/-
Copyright (c) 2026 the pub-hodgecm-mathlib formalisation cell (harness21).  Prover seat hodgecm-mathlib-K2-defs1 (g6), Track B, h413 = `stmt-HodgeConjecture-24833`, route `HCCMUnconditional`,
deals (259)∕(261) of dealer K2E1-plan (g7): the (b)-EXPORTS BEYOND M1 — general open-compact level `K′`, every `(χ_∞, ω)`.
-/
import Summits.HodgeConjecture.HodgeConjecture.Theorems.K2E1ChiEisensteinMeromorphicExportsU2GlobalCMEigen   -- 📤 (this seat): X2_χ (A) CM print, eigenvalue currency
import Summits.HodgeConjecture.HodgeConjecture.Theorems.K2E1ChiConvDataLevelCMTwo                          -- ★ p860739 (this seat): the general-level (χ,τ) ball data
import Summits.HodgeConjecture.HodgeConjecture.Theorems.K2E1ChiScatteringCoordsHolomorphicCMTwo             -- ★ (K2E1-p14): `exists_scatteringCoords_of_basis_cm_two` (general level)
import HarnessLib

/-!
# `K2E1ChiEisensteinMeromorphicExportsLevelCMTwo` — THE (χ,τ) EISENSTEIN EXPORTS AT A GENERAL LEVEL: MEROMORPHIC CONTINUATION OF `E(f_z^φ)` AND OF ITS SCATTERING COORDINATES FOR
# `φ ∈ V(χ, K′, ω)`, `K′` ANY LEVEL WITH `ι(K_∞) ⊆ K′ ≤ K` AND AN OPEN COMPACT `U₀`-PART ACTING TRIVIALLY — every `(χ_∞, ω)`, both letter families PAID

Cell `pub/hodgecm-mathlib`, crux H413 = `stmt-HodgeConjecture-24833`.  THEOREMS ONLY (no `def`, no `instance`, no notation, no named-fact hypothesis, no `sorry`); lane `--supports
stmt-HodgeConjecture-24833 --as helper` (count-neutral).  Closes no socket.  THIS FILE = the general-(U,τ) twin of ★ `chiEisenstein_meromorphic_exports_maximalLevel_cm_two` (M1 print): ONE
call of 📤 `chiEisenstein_meromorphic_exports_cm_two_of_letters_of_eigen` with `hCD := exists_chi_convData_level_cm_two` (★ p860739: arch gauge test functions ★ p860525, letters `hfam`∕`hnc`
gone) and `hq`∕`hqφ` from ★ `exists_scatteringCoords_of_basis_cm_two`.  Structural binders left: `hK'`, `hKinf`, `U₀` open compact with `hU`, `hVc`, a basis `bV` of `V(χʷ, K′, ω)` by
continuous bounded functions, and two auxiliary Haar measures (`μ_∞` two-sided on `G_∞`, `μ_f` on `G(𝔸_f)`; proof-only).  [BernsteinLapid2019, Thm 2.3, §4, §7; MoeglinWaldspurger1995, II.1.7, IV.1.8–11]
* HEAD **`chiEisenstein_meromorphic_exports_level_cm_two`** (conclusion byte-identical with the M1 print's: `q` holomorphic on `{1 < Re}` with `hqφ`, and (E1)–(E4)).
HONEST LABEL: HC_CM is proved only modulo the 7 printed citations (2 remaining named inputs: hLiu418 = `stmt-HodgeConjecture-24832`, h413 = `stmt-HodgeConjecture-24833`) until rung 0
closes; count-neutral helper, closes no socket.

## References
* [BernsteinLapid2019] J. Bernstein, E. Lapid, *On the meromorphic continuation of Eisenstein series*, J. AMS 37 (2024), Thm 2.3, §4, §7.
* [MoeglinWaldspurger1995] C. Mœglin, J.-L. Waldspurger, *Spectral Decomposition and Eisenstein Series* (1995), II.1.7, IV.1.8–IV.1.11.
-/

set_option autoImplicit false
set_option linter.dupNamespace false  -- the mandated namespace repeats the summit's segment (`HodgeConjecture.HodgeConjecture`)

noncomputable section

open MeasureTheory Measure Filter Topology Set NumberField IsDedekindDomain
open scoped NNReal ENNReal
open Literature.MeasureTheory.Group Literature.NumberTheory Literature.NumberTheory.Automorphic Literature.NumberTheory.Automorphic.UnitaryGroup AdelicGroupData
open Literature.NumberTheory.GaloisRepresentations (HeckeCharacter)
open Summit.HodgeConjecture.HodgeConjecture.Cruxes.H413.K2E1BorelEisensteinU
open Summit.HodgeConjecture.HodgeConjecture.Cruxes.H413.K2E1BLBorelSpacesU2Defs
open Summit.HodgeConjecture.HodgeConjecture.Cruxes.H413.K2E1BLBorelOperatorsU2Defs
open Summit.HodgeConjecture.HodgeConjecture.Cruxes.H413.K2E1CharacterEisensteinU2Defs
open Summit.HodgeConjecture.HodgeConjecture.Cruxes.H413.K2E1ChiSectionSpaceU2Defs
open Summit.HodgeConjecture.HodgeConjecture.Cruxes.H413.K2E1ChiEisensteinMeromorphicExportsU2GlobalCMEigen (chiEisenstein_meromorphic_exports_cm_two_of_letters_of_eigen)
open Summit.HodgeConjecture.HodgeConjecture.Cruxes.H413.K2E1ChiConvDataLevelCMTwo (exists_chi_convData_level_cm_two)
open Summit.HodgeConjecture.HodgeConjecture.Cruxes.H413.K2E1ChiScatteringCoordsHolomorphicCMTwo (exists_scatteringCoords_of_basis_cm_two)

namespace Summit.HodgeConjecture.HodgeConjecture.Cruxes.H413.K2E1ChiEisensteinMeromorphicExportsLevelCMTwo

variable (L : Type) [Field L] [NumberField L] [IsCMField L]
  [MeasurableSpace (quasiSplit (↥(maximalRealSubfield L)) L (IsCMField.complexConj L) 2).Adelic] [BorelSpace (quasiSplit (↥(maximalRealSubfield L)) L (IsCMField.complexConj L) 2).Adelic]
  [MeasurableSpace (arch (↥(maximalRealSubfield L)) L (IsCMField.complexConj L) 2 ((StdForm.antidiagonal 2).over L))] [BorelSpace (arch (↥(maximalRealSubfield L)) L (IsCMField.complexConj L) 2 ((StdForm.antidiagonal 2).over L))]
  [MeasurableSpace (finAdelic (↥(maximalRealSubfield L)) L (IsCMField.complexConj L) 2 ((StdForm.antidiagonal 2).over L))] [BorelSpace (finAdelic (↥(maximalRealSubfield L)) L (IsCMField.complexConj L) 2 ((StdForm.antidiagonal 2).over L))]

/-- **THE GENERAL-LEVEL PRINT — MEROMORPHIC CONTINUATION OF `E(f_z^φ)` AND OF ITS SCATTERING COORDINATES FOR `φ ∈ V(χ, K′, ω)`** (module docstring): holomorphic scattering coordinates
`q_j` on `{1 < Re}` (★ `exists_scatteringCoords_of_basis_cm_two`), and (E1)–(E4) from 📤 X2_χ (A)-eigen fed with ★ `exists_chi_convData_level_cm_two`. [cite: BernsteinLapid2019, Thm 2.3, §4, §7] [cite: MoeglinWaldspurger1995, II.1.7, IV.1.8–IV.1.11] -/
theorem chiEisenstein_meromorphic_exports_level_cm_two
    (μ : Measure (quasiSplit (↥(maximalRealSubfield L)) L (IsCMField.complexConj L) 2).automorphicQuotient) [(quasiSplit (↥(maximalRealSubfield L)) L (IsCMField.complexConj L) 2).IsAutomorphicMeasure μ]
    (νG : Measure (quasiSplit (↥(maximalRealSubfield L)) L (IsCMField.complexConj L) 2).Adelic) [νG.IsHaarMeasure] [νG.IsInvInvariant] [SFinite νG]
    (ν : Measure ↥(adelicUnipotent (↥(maximalRealSubfield L)) L (IsCMField.complexConj L) 2)) [ν.IsHaarMeasure] [ν.IsMulRightInvariant] [ν.IsInvInvariant]
    {𝓕 : Set ↥(adelicUnipotent (↥(maximalRealSubfield L)) L (IsCMField.complexConj L) 2)}
    (h𝓕N : IsFundamentalDomain ↥(rationalUnipotent (↥(maximalRealSubfield L)) L (IsCMField.complexConj L) 2) 𝓕 ν) (h𝓕c : IsCompact (closure 𝓕)) (h𝓕₀ : ν 𝓕 ≠ 0)
    {β : (quasiSplit (↥(maximalRealSubfield L)) L (IsCMField.complexConj L) 2).Adelic → ℝ≥0∞}
    (hβ : IsCoveringWeight ↥((arithmeticBorel (↥(maximalRealSubfield L)) L (IsCMField.complexConj L) 2).map (quasiSplit (↥(maximalRealSubfield L)) L (IsCMField.complexConj L) 2).arithmeticSubgroup.subtype) β)
    {μZ : Measure (borelQuotient (↥(maximalRealSubfield L)) L (IsCMField.complexConj L) 2)} [SFinite μZ]
    (hμZ : ∀ f : borelQuotient (↥(maximalRealSubfield L)) L (IsCMField.complexConj L) 2 → ℝ≥0∞, Measurable f → ∫⁻ z, f z ∂μZ = ∫⁻ g, β g * f (toBorelQuotient (↥(maximalRealSubfield L)) L (IsCMField.complexConj L) 2 g) ∂νG)
    -- the M1 family: `φ ∈ V(χ, K, 1)` continuous bounded with `φ ∘ ι_∞ = φ(1)`, and a basis of `V(χʷ, K, 1)` by continuous bounded functions
    {χ : HeckeCharacter L} {K' : Subgroup (quasiSplit (↥(maximalRealSubfield L)) L (IsCMField.complexConj L) 2).Adelic} {ω : ↥K' → ℂ} {φ : (quasiSplit (↥(maximalRealSubfield L)) L (IsCMField.complexConj L) 2).Adelic → ℂ} (hφV : φ ∈ chiSectionSpace χ K' ω) (hφc : Continuous φ) {Mφ : ℝ} (hφM : ∀ x, ‖φ x‖ ≤ Mφ)
    -- the LEVEL: `K′ ≤ K`, `ι(K_∞) ⊆ K′`, an open compact `U₀` with `ι_f(U₀ ∩ G_f) ⊆ K′` on which `ω = 1`, continuity of the sections; auxiliary Haar measures on `G_∞` (two-sided) and `G(𝔸_f)`
    (hK' : K' ≤ ((standardMaximalCompactGL 2 L).comap (adelicVal (↥(maximalRealSubfield L)) L (IsCMField.complexConj L) 2 ((StdForm.antidiagonal 2).over L)) : Subgroup (quasiSplit (↥(maximalRealSubfield L)) L (IsCMField.complexConj L) 2).Adelic))
    (hKinf : ∀ k : arch (↥(maximalRealSubfield L)) L (IsCMField.complexConj L) 2 ((StdForm.antidiagonal 2).over L), adelicVal (↥(maximalRealSubfield L)) L (IsCMField.complexConj L) 2 ((StdForm.antidiagonal 2).over L) (archToAdelic (↥(maximalRealSubfield L)) L (IsCMField.complexConj L) 2 _ k) ∈ standardMaximalCompactGL 2 L →
      archToAdelic (↥(maximalRealSubfield L)) L (IsCMField.complexConj L) 2 _ k ∈ K')
    (U₀ : Subgroup (GL (Fin 2) (FiniteAdeleRing (𝓞 L) L))) (hU₀o : IsOpen (U₀ : Set (GL (Fin 2) (FiniteAdeleRing (𝓞 L) L)))) (hU₀c : IsCompact (U₀ : Set (GL (Fin 2) (FiniteAdeleRing (𝓞 L) L))))
    (hU : ∀ b : finAdelic (↥(maximalRealSubfield L)) L (IsCMField.complexConj L) 2 ((StdForm.antidiagonal 2).over L), (b : GL (Fin 2) (FiniteAdeleRing (𝓞 L) L)) ∈ U₀ →
      ∃ hb : finAdelicToAdelic (↥(maximalRealSubfield L)) L (IsCMField.complexConj L) 2 ((StdForm.antidiagonal 2).over L) b ∈ K', ω ⟨_, hb⟩ = 1)
    (hVc : ∀ φ ∈ chiSectionSpace χ K' ω, Continuous φ)
    (μa : Measure (arch (↥(maximalRealSubfield L)) L (IsCMField.complexConj L) 2 ((StdForm.antidiagonal 2).over L))) [μa.IsHaarMeasure] [μa.IsMulRightInvariant]
    (μf : Measure (finAdelic (↥(maximalRealSubfield L)) L (IsCMField.complexConj L) 2 ((StdForm.antidiagonal 2).over L))) [μf.IsHaarMeasure]
    {ι' : Type} [Fintype ι'] [DecidableEq ι'] (bV : Module.Basis ι' ℂ ↥(chiSectionSpace (reflectChar (IsCMField.complexConj L) χ) K' ω))
    (hbc : ∀ j, Continuous ((bV j : ↥(chiSectionSpace (reflectChar (IsCMField.complexConj L) χ) K' ω)) : (quasiSplit (↥(maximalRealSubfield L)) L (IsCMField.complexConj L) 2).Adelic → ℂ)) {Mb : ℝ} (hbM : ∀ j x, ‖((bV j : ↥(chiSectionSpace (reflectChar (IsCMField.complexConj L) χ) K' ω)) : (quasiSplit (↥(maximalRealSubfield L)) L (IsCMField.complexConj L) 2).Adelic → ℂ) x‖ ≤ Mb) :
    ∃ (q : ι' → ℂ → ℂ) (Ec : ℂ → (quasiSplit (↥(maximalRealSubfield L)) L (IsCMField.complexConj L) 2).Adelic → ℂ) (qc : ι' → ℂ → ℂ) (P : Set ℂ),
      (∀ j, DifferentiableOn ℂ (q j) {z : ℂ | 1 < z.re}) ∧
      (∀ z : ℂ, 1 < z.re → (∑ j, q j z • ((bV j : ↥(chiSectionSpace (reflectChar (IsCMField.complexConj L) χ) K' ω)) : (quasiSplit (↥(maximalRealSubfield L)) L (IsCMField.complexConj L) 2).Adelic → ℂ)) = ((((ν 𝓕).toReal⁻¹ : ℝ)) : ℂ) • (fun g : (quasiSplit (↥(maximalRealSubfield L)) L (IsCMField.complexConj L) 2).Adelic => (∫ v : ↥(adelicUnipotent (↥(maximalRealSubfield L)) L (IsCMField.complexConj L) 2), flatSectionU φ z ((quasiSplit (↥(maximalRealSubfield L)) L (IsCMField.complexConj L) 2).toAdelic (weylLongU ((IsCMField.complexConj L : L ≃ₐ[↥(maximalRealSubfield L)] L) : L →+* L) (rfl : (StdForm.antidiagonal 2).over L = (StdForm.antidiagonal 2).over L)) * ((v : (quasiSplit (↥(maximalRealSubfield L)) L (IsCMField.complexConj L) 2).Adelic) * g)) ∂ν) * (((borelHeight g : ℝ) : ℂ) ^ (z - 1)))) ∧
      (∀ g, MeromorphicNFOn (fun z => Ec z g) univ) ∧ (∀ j, MeromorphicNFOn (qc j) univ) ∧
      (∀ z : ℂ, 1 < z.re → Ec z = eisensteinSeriesU (flatSectionU φ z)) ∧ (∀ j (z : ℂ), 1 < z.re → qc j z = q j z) ∧
      IsClosed P ∧ (∀ z₀ : ℂ, ∀ᶠ s in 𝓝[≠] z₀, s ∉ P) ∧ (∀ z ∈ P, z.re ≤ 1) ∧
      (∀ g (z : ℂ), z ∉ P → AnalyticAt ℂ (fun z => Ec z g) z) ∧ (∀ j (z : ℂ), z ∉ P → AnalyticAt ℂ (qc j) z) ∧
      (∀ g, DifferentiableOn ℂ (fun z => Ec z g) Pᶜ) ∧ (∀ j, DifferentiableOn ℂ (qc j) Pᶜ) ∧
      ∀ z : ℂ, z ∉ P → Continuous (Ec z) := by
  classical
  -- the scattering coordinates (★ `exists_scatteringCoords_of_basis_cm_two`, general level)
  obtain ⟨q, hq, hqφ⟩ := exists_scatteringCoords_of_basis_cm_two L ν h𝓕N h𝓕c hK' hφV hφc hφM bV
  have hli : LinearIndependent ℂ (fun j => ((bV j : ↥(chiSectionSpace (reflectChar (IsCMField.complexConj L) χ) K' ω)) : (quasiSplit (↥(maximalRealSubfield L)) L (IsCMField.complexConj L) 2).Adelic → ℂ)) :=
    bV.linearIndependent.map' (Submodule.subtype _) (Submodule.ker_subtype _)
  have hφ'χ : ∀ j, IsChiSection (reflectChar (IsCMField.complexConj L) χ) ((bV j : ↥(chiSectionSpace (reflectChar (IsCMField.complexConj L) χ) K' ω)) : (quasiSplit (↥(maximalRealSubfield L)) L (IsCMField.complexConj L) 2).Adelic → ℂ) := fun j => (bV j).2.1
  -- ONE call of 📤 X2_χ (A)-eigen with the general-level (χ,τ) ball data (★ p860739) as `hCD`
  obtain ⟨Ec, qc, P, hE⟩ := chiEisenstein_meromorphic_exports_cm_two_of_letters_of_eigen L μ νG ν h𝓕N h𝓕c h𝓕₀ hβ hμZ hφV hφc hφM hli hbc hφ'χ hbM q hq hqφ
    fun n => exists_chi_convData_level_cm_two L μ νG hβ hμZ μa μf hK' hKinf U₀ hU₀o hU₀c hU hVc n
  exact ⟨q, Ec, qc, P, hq, hqφ, hE⟩

end Summit.HodgeConjecture.HodgeConjecture.Cruxes.H413.K2E1ChiEisensteinMeromorphicExportsLevelCMTwo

#### PROBLEM REQUIREMENTS:
Everything from the line containing "-- the scattering" through the final line of the records is what you should print, exactly and with nothing added.

#### EXERCISE ANSWER:
  -- the scattering coordinates (★ `exists_scatteringCoords_of_basis_cm_two`, general level)
  obtain ⟨q, hq, hqφ⟩ := exists_scatteringCoords_of_basis_cm_two L ν h𝓕N h𝓕c hK' hφV hφc hφM bV
  have hli : LinearIndependent ℂ (fun j => ((bV j : ↥(chiSectionSpace (reflectChar (IsCMField.complexConj L) χ) K' ω)) : (quasiSplit (↥(maximalRealSubfield L)) L (IsCMField.complexConj L) 2).Adelic → ℂ)) :=
    bV.linearIndependent.map' (Submodule.subtype _) (Submodule.ker_subtype _)
  have hφ'χ : ∀ j, IsChiSection (reflectChar (IsCMField.complexConj L) χ) ((bV j : ↥(chiSectionSpace (reflectChar (IsCMField.complexConj L) χ) K' ω)) : (quasiSplit (↥(maximalRealSubfield L)) L (IsCMField.complexConj L) 2).Adelic → ℂ) := fun j => (bV j).2.1
  -- ONE call of 📤 X2_χ (A)-eigen with the general-level (χ,τ) ball data (★ p860739) as `hCD`
  obtain ⟨Ec, qc, P, hE⟩ := chiEisenstein_meromorphic_exports_cm_two_of_letters_of_eigen L μ νG ν h𝓕N h𝓕c h𝓕₀ hβ hμZ hφV hφc hφM hli hbc hφ'χ hbM q hq hqφ
    fun n => exists_chi_convData_level_cm_two L μ νG hβ hμZ μa μf hK' hKinf U₀ hU₀o hU₀c hU hVc n
  exact ⟨q, Ec, qc, P, hq, hqφ, hE⟩

end Summit.HodgeConjecture.HodgeConjecture.Cruxes.H413.K2E1ChiEisensteinMeromorphicExportsLevelCMTwo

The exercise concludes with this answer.